Ask HN: Ideation vs. Focused Execution. Are They Confronted? - Torai
Understanting ideation as problem solving, innovation, optimization, conceptual design... all of them being the same or similar things.<p>I think that when thinking about solving a problem or proposing something new and good, generally speaking, you must have that type of personality that focuses on some global abstract understanding of things, and some visual intuition about how all variables of the problem interact.<p>And I see that people who excel at doing some technical job is good at focused execution.
One is the wood and the other is the tree. 
Is it like Yoga and Power Lifting?<p>Yeah, there is some extraordinary people that is good at both.
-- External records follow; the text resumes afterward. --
import Mathlib
import Summits.ValiantsHypothesis.ValiantsHypothesis.Theorems.KPlusLogSqLawLiftingFiniteBaseChordMargin
import Summits.ValiantsHypothesis.ValiantsHypothesis.Theorems.KPlusLogSqLawLiftingLocalDescartesChain

/-!
# Patchworking at finite base, chord margins (part 4): PATCHWORKING IS EXACT AT POLYNOMIAL BASE — hidden slopes off the chords allowed

HONEST FRAMING.  Helper file toward the lifting crux `WeakLifting` (stmt-ValiantsHypothesis-19561; aside `Lifting`
stmt-ValiantsHypothesis-19772, registered stub `stub_liftThin`) of route `KPlusLogSqLaw` (cell `pub-symmetroid`, seat
val-sym-lift-p1 g9, 2026-08-27).  A DESIGN-LEVEL statement about the patchworked pencil of ONE tropical design at finite base; nothing here
asserts `WeakLifting`, `TropicalB`, Conjecture B, `MatrixDescartes` (stmt-ValiantsHypothesis-18050) or anything about VP ≠ VNP, and nothing is
claimed about far-from-tropical pencils.

THEOREM (`card_posRoots_eq_card_alternating_of_chordMargin`).  Let `(d, v, ε)` be a design (`|ε| ≤ 1`), `b > 1`, `N = m!·K^m`, `D_max` a bound
for the present slopes, `6 N (D_max + 1) ≤ b^M`.  Let `P_0, …, P_r` (consecutive ones distinct) be dominant with margin `M` at integer slopes
`θ_0 < ⋯ < θ_r`, spanning the present slopes (`D(P_0) ≤ D(q) ≤ D(P_r)` for every present `q`), and suppose that in every window the present
terms of slope strictly between `D(P_k)` and `D(P_{k+1})` lie below the CHORD of `(P_k, P_{k+1})` by `M`.  Then the number of distinct
positive zeros of `det F_b` EQUALS the alternation count `#{k : termSign P_k · termSign P_{k+1} < 0}`.
This is one-variable Viro patchworking made quantitative with a POLYNOMIAL base `(6 N (D_max+1))^{1/M}` (lift-p2's
`ExactPatchwork.card_posRoots_patch_eq_card_alternating`: `16 N (D+1) 4^D`, margin `1` at integer tie slopes) and with hidden slopes allowed as
long as they stay `M` below the Newton polygon (this seat's `card_posRoots_eq_card_alternating_of_margin`: no hidden slopes).  PROOF: the
single-window theorem `card_roots_window_eq_of_chordMargin` (part 3) window by window; no zeros below `b^{θ_0}`, above `b^{θ_r}` or at the
`b^{θ_k}` (dominance); the windows are disjoint.  Also: the `IsDominant` (margin-`1`, base `6 N (D_max+1)`) form, and the LOWER half
`card_alternating_le_card_posRoots_of_margin` (≥ the alternation count along ANY margin-`M` chain with `N ≤ b^M`: no chord margin, no
spanning needed).  SANITY (non-vacuity): the `1 × 1` two-class design `1 − b⁻¹x` of the tree (`v₁₂`, `ε₁₂`) satisfies every
hypothesis of the chord-margin window theorem with `M = 1`, `D_max = 1`, `N = 2`, and for `b ≥ 24` the window `(b⁰, b²)` carries exactly
one zero (`x = b`).  No `def`.  [folklore]
-/

set_option linter.dupNamespace false
set_option autoImplicit false

namespace Summit.ValiantsHypothesis.ValiantsHypothesis.Theorems.KPlusLogSqLaw.LocalDescartes

open Polynomial Finset
open scoped BigOperators
open Summit.ValiantsHypothesis.ValiantsHypothesis.Theorems.MatrixDescartes.Negative
  (patchMatrix tropWeight termSign IsDominant v₁₂ ε₁₂ p₁₂)
open Summit.ValiantsHypothesis.ValiantsHypothesis.Theorems.KPlusLogSqLaw.ExactPatchwork
  (exists_present_of_mem_support mul_eval_pos_of_dominant card_alternating_le_card_posRoots)

variable {m K : ℕ}

/-- **PATCHWORKING IS EXACT AT POLYNOMIAL BASE (hidden slopes off the chords allowed).**  Under margin-`M` dominance of `P_0, …, P_r`
(consecutive ones distinct) at integer slopes `θ_0 < ⋯ < θ_r`, the spanning condition, the chord margins in every window and the base
condition `6 N (D_max + 1) ≤ b^M`, the patchworked pencil has EXACTLY `#{k : termSign P_k · termSign P_{k+1} < 0}` distinct positive zeros of
its determinant. [folklore] -/
theorem card_posRoots_eq_card_alternating_of_chordMargin (b : ℝ) (hb : 1 < b) (d : Fin K → ℕ)
    (v ε : Fin m → Fin m → Fin K → ℤ) (hε : ∀ i j l, (ε i j l).natAbs ≤ 1) (M Dmax : ℕ)
    (hDmax : ∀ q : Equiv.Perm (Fin m) × (Fin m → Fin K), termSign ε q ≠ 0 → (∑ i, d (q.2 i)) ≤ Dmax)
    (hbase : 6 * (Fintype.card (Equiv.Perm (Fin m) × (Fin m → Fin K)) : ℝ) * ((Dmax : ℝ) + 1) ≤ b ^ M)
    (r : ℕ) (θ : Fin (r + 1) → ℤ) (hθ : StrictMono θ) (P : Fin (r + 1) → Equiv.Perm (Fin m) × (Fin m → Fin K))
    (hP : ∀ k, termSign ε (P k) ≠ 0) (hne : ∀ k : Fin r, P k.castSucc ≠ P k.succ)
    (hmar : ∀ k q, q ≠ P k → termSign ε q ≠ 0 → tropWeight d v (θ k) q + M ≤ tropWeight d v (θ k) (P k))
    (hchord : ∀ (k : Fin r) (q : Equiv.Perm (Fin m) × (Fin m → Fin K)), termSign ε q ≠ 0 →
      (∑ i, d ((P k.castSucc).2 i)) < (∑ i, d (q.2 i)) → (∑ i, d (q.2 i)) < (∑ i, d ((P k.succ).2 i)) →
      (∑ i, v ((P k.castSucc).1 i) i ((P k.castSucc).2 i))
          * (((∑ i, d ((P k.succ).2 i) : ℕ) : ℤ) - ((∑ i, d (q.2 i) : ℕ) : ℤ))
        + (∑ i, v ((P k.succ).1 i) i ((P k.succ).2 i))
          * (((∑ i, d (q.2 i) : ℕ) : ℤ) - ((∑ i, d ((P k.castSucc).2 i) : ℕ) : ℤ))
        + (M : ℤ) * (((∑ i, d ((P k.succ).2 i) : ℕ) : ℤ) - ((∑ i, d ((P k.castSucc).2 i) : ℕ) : ℤ))
        ≤ (∑ i, v (q.1 i) i (q.2 i)) * (((∑ i, d ((P k.succ).2 i) : ℕ) : ℤ) - ((∑ i, d ((P k.castSucc).2 i) : ℕ) : ℤ)))
    (hrange : ∀ q : Equiv.Perm (Fin m) × (Fin m → Fin K), termSign ε q ≠ 0 →
      (∑ i, d ((P 0).2 i)) ≤ (∑ i, d (q.2 i)) ∧ (∑ i, d (q.2 i)) ≤ ∑ i, d ((P (Fin.last r)).2 i)) :
    (((∑ l, (X : ℝ[X]) ^ d l • (patchMatrix b v ε l).map C).det).roots.toFinset.filter (fun t => 0 < t)).card
      = (Finset.univ.filter (fun k : Fin r => termSign ε (P k.castSucc) * termSign ε (P k.succ) < 0)).card := by
  classical
  have hb0 : 0 < b := lt_trans one_pos hb
  set f := ((∑ l, (X : ℝ[X]) ^ d l • (patchMatrix b v ε l).map C).det) with hf
  set N : ℕ := Fintype.card (Equiv.Perm (Fin m) × (Fin m → Fin K)) with hNdef
  have hN1 : (1 : ℝ) ≤ N := by exact_mod_cast Fintype.card_pos_iff.mpr ⟨P 0⟩
  have hNle : (N : ℝ) ≤ b ^ M := by
    have : (Dmax : ℝ) + 1 ≥ 1 := by have := Nat.cast_nonneg (α := ℝ) Dmax; linarith
    nlinarith
  -- dominance points and monomial dominance there
  set a : Fin (r + 1) → ℝ := fun k => b ^ θ k with ha
  have hamono : StrictMono a := fun i j hij => zpow_lt_zpow_right₀ hb (hθ hij)
  have ha0 : 0 < a 0 := zpow_pos hb0 _
  have hapos : ∀ k, 0 < a k := fun k => zpow_pos hb0 _
  have hdom : ∀ k, ∑ s ∈ f.support.erase (∑ i, d ((P k).2 i)), |f.coeff s| * a k ^ s
      < |f.coeff (∑ i, d ((P k).2 i))| * a k ^ (∑ i, d ((P k).2 i)) :=
    fun k => monomial_dominant_of_margin b hb d v ε hε (θ k) M (P k) (hP k) (hmar k) (by rw [← hNdef]; exact hNle)
  have hcu : ∀ k, f.coeff (∑ i, d ((P k).2 i)) ≠ 0 := fun k => coeff_ne_zero_of_dominant f (hapos k) (hdom k)
  have hf0 : f ≠ 0 := fun h => hcu 0 (by rw [h, Polynomial.coeff_zero])
  -- the window sets
  set S := f.roots.toFinset.filter (fun t => 0 < t) with hS
  set W : Fin r → Finset ℝ := fun k => f.roots.toFinset.filter (fun x => b ^ θ k.castSucc < x ∧ x < b ^ θ k.succ) with hW
  -- each window is exact
  have hWk : ∀ k : Fin r, (W k).card = if termSign ε (P k.castSucc) * termSign ε (P k.succ) < 0 then 1 else 0 := by
    intro k
    exact card_roots_window_eq_of_chordMargin b hb d v ε hε M Dmax hDmax hbase (hθ Fin.castSucc_lt_succ) (P k.castSucc)
      (P k.succ) (hne k) (hP _) (hP _) (hmar _) (hmar _) (hchord k)
  -- the positive zeros are exactly the union of the windows
  have hcover : S = Finset.univ.biUnion W := by
    ext t
    constructor
    · intro ht
      rw [Finset.mem_filter] at ht
      have hroot : f.eval t = 0 := by
        have := ht.1
        rw [Multiset.mem_toFinset, Polynomial.mem_roots hf0] at this
        exact this
      rcases root_trichotomy_of_chain f r (fun k => ∑ i, d ((P k).2 i)) a hamono ha0 hdom hroot with h1 | ⟨k, hk1, hk2⟩ | h3
      · exfalso
        refine eval_ne_zero_of_dominant_of_forall_le f (fun s hs => ?_) (hdom 0) ht.2 h1.le hroot
        obtain ⟨q, hq, hqs⟩ := exists_present_of_mem_support b hb0 d v ε hs
        rw [← hqs]; exact (hrange q hq).1
      · rw [Finset.mem_biUnion]
        exact ⟨k, Finset.mem_univ _, Finset.mem_filter.mpr ⟨ht.1, hk1, hk2⟩⟩
      · exfalso
        refine eval_ne_zero_of_dominant_of_forall_ge f (hapos _) (fun s hs => ?_) (hdom (Fin.last r)) h3.le hroot
        obtain ⟨q, hq, hqs⟩ := exists_present_of_mem_support b hb0 d v ε hs
        rw [← hqs]; exact (hrange q hq).2
    · intro ht
      rw [Finset.mem_biUnion] at ht
      obtain ⟨k, _, hk⟩ := ht
      rw [Finset.mem_filter] at hk ⊢
      exact ⟨hk.1, lt_trans (hapos k.castSucc) hk.2.1⟩
  -- the windows are pairwise disjoint
  have hdisj : ∀ k ∈ (Finset.univ : Finset (Fin r)), ∀ k' ∈ (Finset.univ : Finset (Fin r)), k ≠ k' → Disjoint (W k) (W k') := by
    intro k _ k' _ hkk'
    rw [Finset.disjoint_left]
    intro t ht ht'
    rw [Finset.mem_filter] at ht ht'
    rcases lt_or_gt_of_ne hkk' with hlt | hlt
    · have hle : a k.succ ≤ a k'.castSucc := hamono.monotone (Fin.succ_le_castSucc_iff.mpr hlt)
      have : t < t := lt_of_lt_of_le ht.2.2 (hle.trans ht'.2.1.le)
      exact lt_irrefl _ this
    · have hle : a k'.succ ≤ a k.castSucc := hamono.monotone (Fin.succ_le_castSucc_iff.mpr hlt)
      have : t < t := lt_of_lt_of_le ht'.2.2 (hle.trans ht.2.1.le)
      exact lt_irrefl _ this
  rw [hcover, Finset.card_biUnion hdisj, Finset.card_filter]
  exact Finset.sum_congr rfl fun k _ => hWk k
And one maybe can get to be great at both by proper time managing.<p>What are your thoughts on this?
======
itamarst
They're different skills, yes. But if you want to be truly productive you need
to have both: come up with the idea that will actually solve the problem
efficiently, and then implement it correctly.

In general I tend to think of problem solving as having three stages:

1\. Identifying the problem.

2\. Coming up with a solution, what you call "ideation".

3\. Implementing the solution, what you call "execution".

Each has its own set of sub-skills. Beginning software engineers usually just
do #3, "senior" engineers do #2 (senior as in typical job title), and some
engineers do #1. (In reality there's overlap in how you apply these skills,
this is obviously a simplification, and there are other ways of thinking of
this, e.g. here's a slightly different mapping:
[https://codewithoutrules.com/2017/10/04/technical-skills-
pro...](https://codewithoutrules.com/2017/10/04/technical-skills-productive/))

So I personally think of it more as progression, rather than necessarily
distinct things that never appear in the same person.

In one chapter of my book
([https://codewithoutrules.com/saneworkweek/](https://codewithoutrules.com/saneworkweek/))
I cover some practical techniques for each stage, in order to help readers
become more productive as an engineer.

------
twobyfour
Yes, they conflict with one another because they require very different
mindsets. Ideation thrives in boredom, which is the opposite of focus. It's
best spurred by getting away from your desk and taking a walk or a shower or
going to the gym or doing something else that will keep your body but not your
brain busy.

Both do require similar time management skills, though, because they require
solid blocks of time without interruption.